Logistic regression analyses of the associations between IL-18 rs360719 A>G, IL-18R1 rs13015714 G>T, IL-18RAP rs917997 C>T and IL-28B rs8099917 T>G polymorphisms and the risk of ESCC.
| Genotype | Casesn (n=380), (%) | Controls (n=380), n (%) | Crude OR (95% CI) | P-value | Adjusted ORa (95% CI) | P-value |
|---|---|---|---|---|---|---|
| IL-18 rs360719 A>G | ||||||
| AA | 267 (72.6) | 276 (74.8) | 1.00 | 1.00 | ||
| AG | 97 (26.4) | 87 (23.6) | 1.15 (0.83–1.61) | 0.406 | 1.15 (0.82–1.62) | 0.411 |
| GG | 4 (1.1) | 6 (1.6) | 0.69 (0.19–2.47) | 0.568 | 0.68 (0.19–2.46) | 0.553 |
| GG vs.
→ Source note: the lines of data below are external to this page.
/-! ### The record -/

/-- **END-m1 PILOT RECORD (CLOSES NOTHING, moves no mark): `BSD(E,3)` for `2718d1` at `31·61`,
CONDITIONAL on the named facts, the port and the three EVIDENCE values below** — for any globally
minimal elliptic `W` with Cremona's integral model `[1, -1, 0, -364196925, -2675085975131]`: this seat's
`Assembly.bsdp_three_potMult_of_levelOneCertificates_of_S24` (R1-57-B; over n1011-p09's END-m1
`Sel₃(E) ≠ 0`, R1-57-A) fed BY NAME with the curve-side certificates — `3 ∣ Δ`, `3 ∣ c₄` (`decide`),
surj(3) (`surj3_v2718d1`), `ord₃ j < 0` (`padicValRat_j_neg_of_intModel`: `9 ∤ c₄`, `3⁷ ∣ Δ`),
`3 ∤ c₃` (`tamagawaProduct_v2718d1 = 4`), `#E(ℚ₃)[3] = 1` (`LocalTorsion3.natCard_threeTorsion_2718d1`),
`N = 2718 ≤ 130000`, the level `1891 ∈ 𝒩₁` with its cyclicity flag (kernel CERTIFICATES) — and,
as HYPOTHESES: the UPPER named facts (`hKatoS hDel hmodD hKatoχ`, `hGZK hmod h26`) with the `3`-adic
tower NOT needed on this (M) row, the interim NAMED FACT `hS24` ([S24] Thm. 4.4 (1), through p09's
injectivity only — swapped for n1011-p11's G5 when it lands), `hCT`, the Poitou–Tate family at `3`,
`hEP`, ONE `hPort`, `hr`, the optimal datum `D`/`hopt`, and the three Kurihara VALUES `hδ` — EVIDENCE,
sources per value in the module docstring: `δ̃_{1891}(ψ) ≢ 0 (mod 3)` (engine 2 j128824 + ENG-D KFOLD
blind AGREE, p03 `X4ThreeKuriharaCertRecordsS2_1` docstring), `δ̃_1 ≡ 0 (mod 3)` and
`δ̃_1 ≢ 0 (mod 27)` (p08 STAGE2-TABLE `v = 2`; Cremona `#Ш_an = 9`, `∏ c_ℓ = 4`, `#E(ℚ)_tors = 1`).
CERTIFICATE-EVIDENCE record SHAPE; nothing booked; no mark moved; no class closed.
[cite: Kim2022StructureSelmer, Thm. 1.9 (6) and Thm. 3.13] [cite: Sakamoto2024, Thm. 4.4 (1) (p. 926)]
[cite: CremonaAlgorithms1997, Table 1 (Cremona label 2718d1)] -/
theorem bsdp3_endm1_v2718d1
    (hKatoS : Kato2004.rankZero_padicValNat_sha_le_sub_localTamagawa_of_additive_potGood_of_imageContainsSL2)
    (hDel : Delbourgo1998.prop4_rankZero_pow_dvd_constantCoeff)
    (hGZK : rank_eq_analyticRank_of_analyticRank_le_one) (hmod : hasEntireLFunction_rat)
    (hmodD : nonempty_modularParametrizationData)
    (hKatoχ : Wuthrich2014.kato_halfEigenCharIdeal_dvd_cyclotomicPrime_of_surjective)
    (h26 : cremona_abs_maninConstant_eq_one_of_level_le)
    (hS24 : Sakamoto2024.kolyvaginSystems_freeRankOne_zmod_three_pow)
    (hCT : exists_casselsTate_pairing (K := ℚ))
    {W : WeierstrassCurve ℚ} [W.IsElliptic] [W.IsGloballyMinimal]
    (hI : integralModelInt W = ⟨1, -1, 0, -364196925, -2675085975131⟩)
    (hr : W.analyticRank = 0)
    (D : ModularParametrizationData W 2718)
    (hopt : ∀ z ∈ D.L.lattice, ∃ w ∈ periodLattice D.f, z = D.c * w)
    (inv : LocalInvariants ℚ 3) (hperf : inv.IsPerfect) (hsum : inv.SumLocalTermEqZero)
    (hunro : inv.UnramifiedOrthogonal) (hcompl : inv.SelmerComplement)
    (hEP : ∀ v : HeightOneSpectrum (𝓞 ℚ), localEulerPoincareCharacteristic (v.adicCompletion ℚ))
    (v₃ : HeightOneSpectrum (𝓞 ℚ)) (hv₃ : ((3 : ℕ) : 𝓞 ℚ) ∈ v₃.asIdeal)
    (hPort : KatoKuriharaPortThreeAt W 0 v₃)
    (hδ : ∃ (ψ : (ℓ : ℕ) → (ZMod ℓ)ˣ →* Multiplicative (ZMod (3 ^ 1)))
        (ψ₂₇ : (ℓ : ℕ) → (ZMod ℓ)ˣ →* Multiplicative (ZMod (3 ^ 3))),
      (∀ ℓ ∈ (1891 : ℕ).primeFactors, Function.Surjective (ψ ℓ)) ∧
        kuriharaNumber D.f (3 ^ 1) 1891 ψ ≠ 0 ∧ kuriharaNumber D.f (3 ^ 1) 1 ψ = 0 ∧
        kuriharaNumber D.f (3 ^ 3) 1 ψ₂₇ ≠ 0) :
    haveI : Fact (Nat.Prime 3) := ⟨Nat.prime_three⟩
    BSDp W 3 := by
  haveI : Fact (Nat.Prime 3) := ⟨Nat.prime_three⟩
  haveI : NeZero (1891 : ℕ) := ⟨by norm_num⟩
  obtain ⟨ψ, ψ₂₇, hψ, hcert, hzero₁, hunit₁⟩ := hδ
  have htam : ¬ 3 ∣ W.tamagawaProduct := by rw [tamagawaProduct_v2718d1 hI]; decide
  have hc3 : ¬ 3 ∣ (W.baseChange ℚ_[3]).localTamagawaNumber ℤ_[3] := fun h =>
    htam (h.trans (localTamagawaNumber_padic_dvd_tamagawaProduct W 3))
  have hsurj : W.HasSurjectiveModNGaloisRep ((3 : ℕ) : ℤ) := by simpa using surj3_v2718d1 hI
  have hjneg : padicValRat 3 W.j < 0 :=
    padicValRat_j_neg_of_intModel hI 3 2 (by decide +kernel) (by decide +kernel)
  have ht0 : Nat.card {Q : (W.baseChange ℚ_[3]).toAffine.Point // (3 : ℕ) • Q = 0} = 1 :=
    (LocalTorsion3.natCard_threeTorsion_2718d1 W hI).trans (pow_zero 3)
  exact Assembly.bsdp_three_potMult_of_levelOneCertificates_of_S24 hKatoS hDel hGZK hmod hmodD hKatoχ
    h26 hS24 hCT W hI (by decide +kernel) (by decide +kernel) hsurj hjneg hc3 ht0 hr (by norm_num) D hopt
    inv hperf hsum hunro hcompl hEP v₃ hv₃ hPort 1891 (isKolyvaginProduct_one_v2718d1 hI)
    (forall_card_torsion_le_v2718d1 hI) ψ hψ hcert hzero₁ ψ₂₇ hunit₁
AG vs. AA | 0.579 | |||||
| AG+GG | 101 (27.4) | 93 (25.2) | 1.12 (0.81–1.56) | 0.490 | 1.12 (0.81–1.56) | 0.498 |
| AA+AG | 364 (98.9) | 363 (98.4) | 1.00 | 1.00 | ||
| GG | 4 (1.1) | 6 (1.6) | 0.67 (0.19–2.38) | 0.530 | 0.65 (0.18–2.37) | 0.517 |
| G allele | 105 (14.3) | 99 (13.4) | ||||
| IL-18R1 rs13015714 G>T | ||||||
| GG | 100 (27.5) | 83 (22.4) | 1.00 | 1.00 | ||
| GT | 173 (47.7) | 196 (53.0) | 0.73 (0.51–1.05) | 0.086 | 0.71 (0.49–1.02) | 0.060 |
| TT | 90 (24.8) | 91 (24.6) | 0.82 (0.54–1.24) | 0.348 | 0.83 (0.54–1.25) | 0.364 |
| TT vs. GT vs. GG | 0.229 | |||||
| GT+TT | 263 (72.5) | 287 (77.6) | 0.76 (0.54–1.06) | 0.110 | 0.75 (0.53–1.05) | 0.089 |
| GG+GT | 273 (75.2) | 279 (75.4) | 1.00 | 1.00 | ||
| TT | 90 (24.8) | 91 (24.6) | 1.01 (0.72–1.41) | 0.950 | 1.04 (0.74–1.46) | 0.829 |
| T allele | 353 (48.6) | 378 (51.1) | ||||
| IL-18RAP rs917997 C>T | ||||||
| CC | 91 (25.0) | 90 (24.5) | 1.00 | 1.00 | ||
| CT | 167 (45.9) | 191 (51.9) | 0.87 (0.61–1.24) | 0.426 | 0.84 (0.58–1.20) | 0.334 |
| TT | 106 (29.1) | 87 (23.6) | 1.21 (0.80–1.81) | 0.369 | 1.19 (0.79–1.80) | 0.404 |
| TT vs. CT vs. CC | 0.177 | |||||
| CT+TT | 273 (75.0) | 278 (75.5) | 0.97 (0.69–1.36) | 0.865 | 0.95 (0.67–1.33) | 0.753 |
| CC+CT | 258 (70.9) | 281 (76.4) | 1.00 | 1.00 | ||
| TT | 106 (29.1) | 87 (23.6) | 1.33 (0.95–1.85) | 0.093 | 1.34 (0.96–1.87) | 0.085 |
| T allele | 379 (52.1) | 365 (49.6) | ||||
| IL-28B rs8099917 T>G | ||||||
| TT | 335 (91.0) | 334 (90.3) | 1.00 | 1.00 | ||
| TG | 31 (8.4) | 36 (9.7) | 0.86 (0.52–1.42) | 0.553 | 0.87 (0.52–1.44) | 0.585 |
| GG | 2 (0.5) | 0 (0.0) | – | 0.980 | – | 0.980 |
| GG vs. TG vs. TT | 0.306 | |||||
| TG+GG | 33 (9.0) | 36 (9.7) | 0.91 (0.56–1.50) | 0.722 | 0.92 (0.56–1.52) | 0.741 |
| TT+TG | 366 (99.5) | 370 (100) | 1.00 | 1.00 | ||
| GG | 2 (0.5) | 0 (0.0) | – | 0.980 | – | 0.980 |
| G allele | 35 (4.8) | 36 (4.9) |
Adjusted for age, gender, smoking status and alcohol consumption. IL-18, interleukin-18; IL-18R1, IL-18 receptor 1; IL-18RAP, IL-18 receptor accessory protein; ESCC, esophageal squamous cell carcinoma; OR, odds ratio; CI, confidence interval.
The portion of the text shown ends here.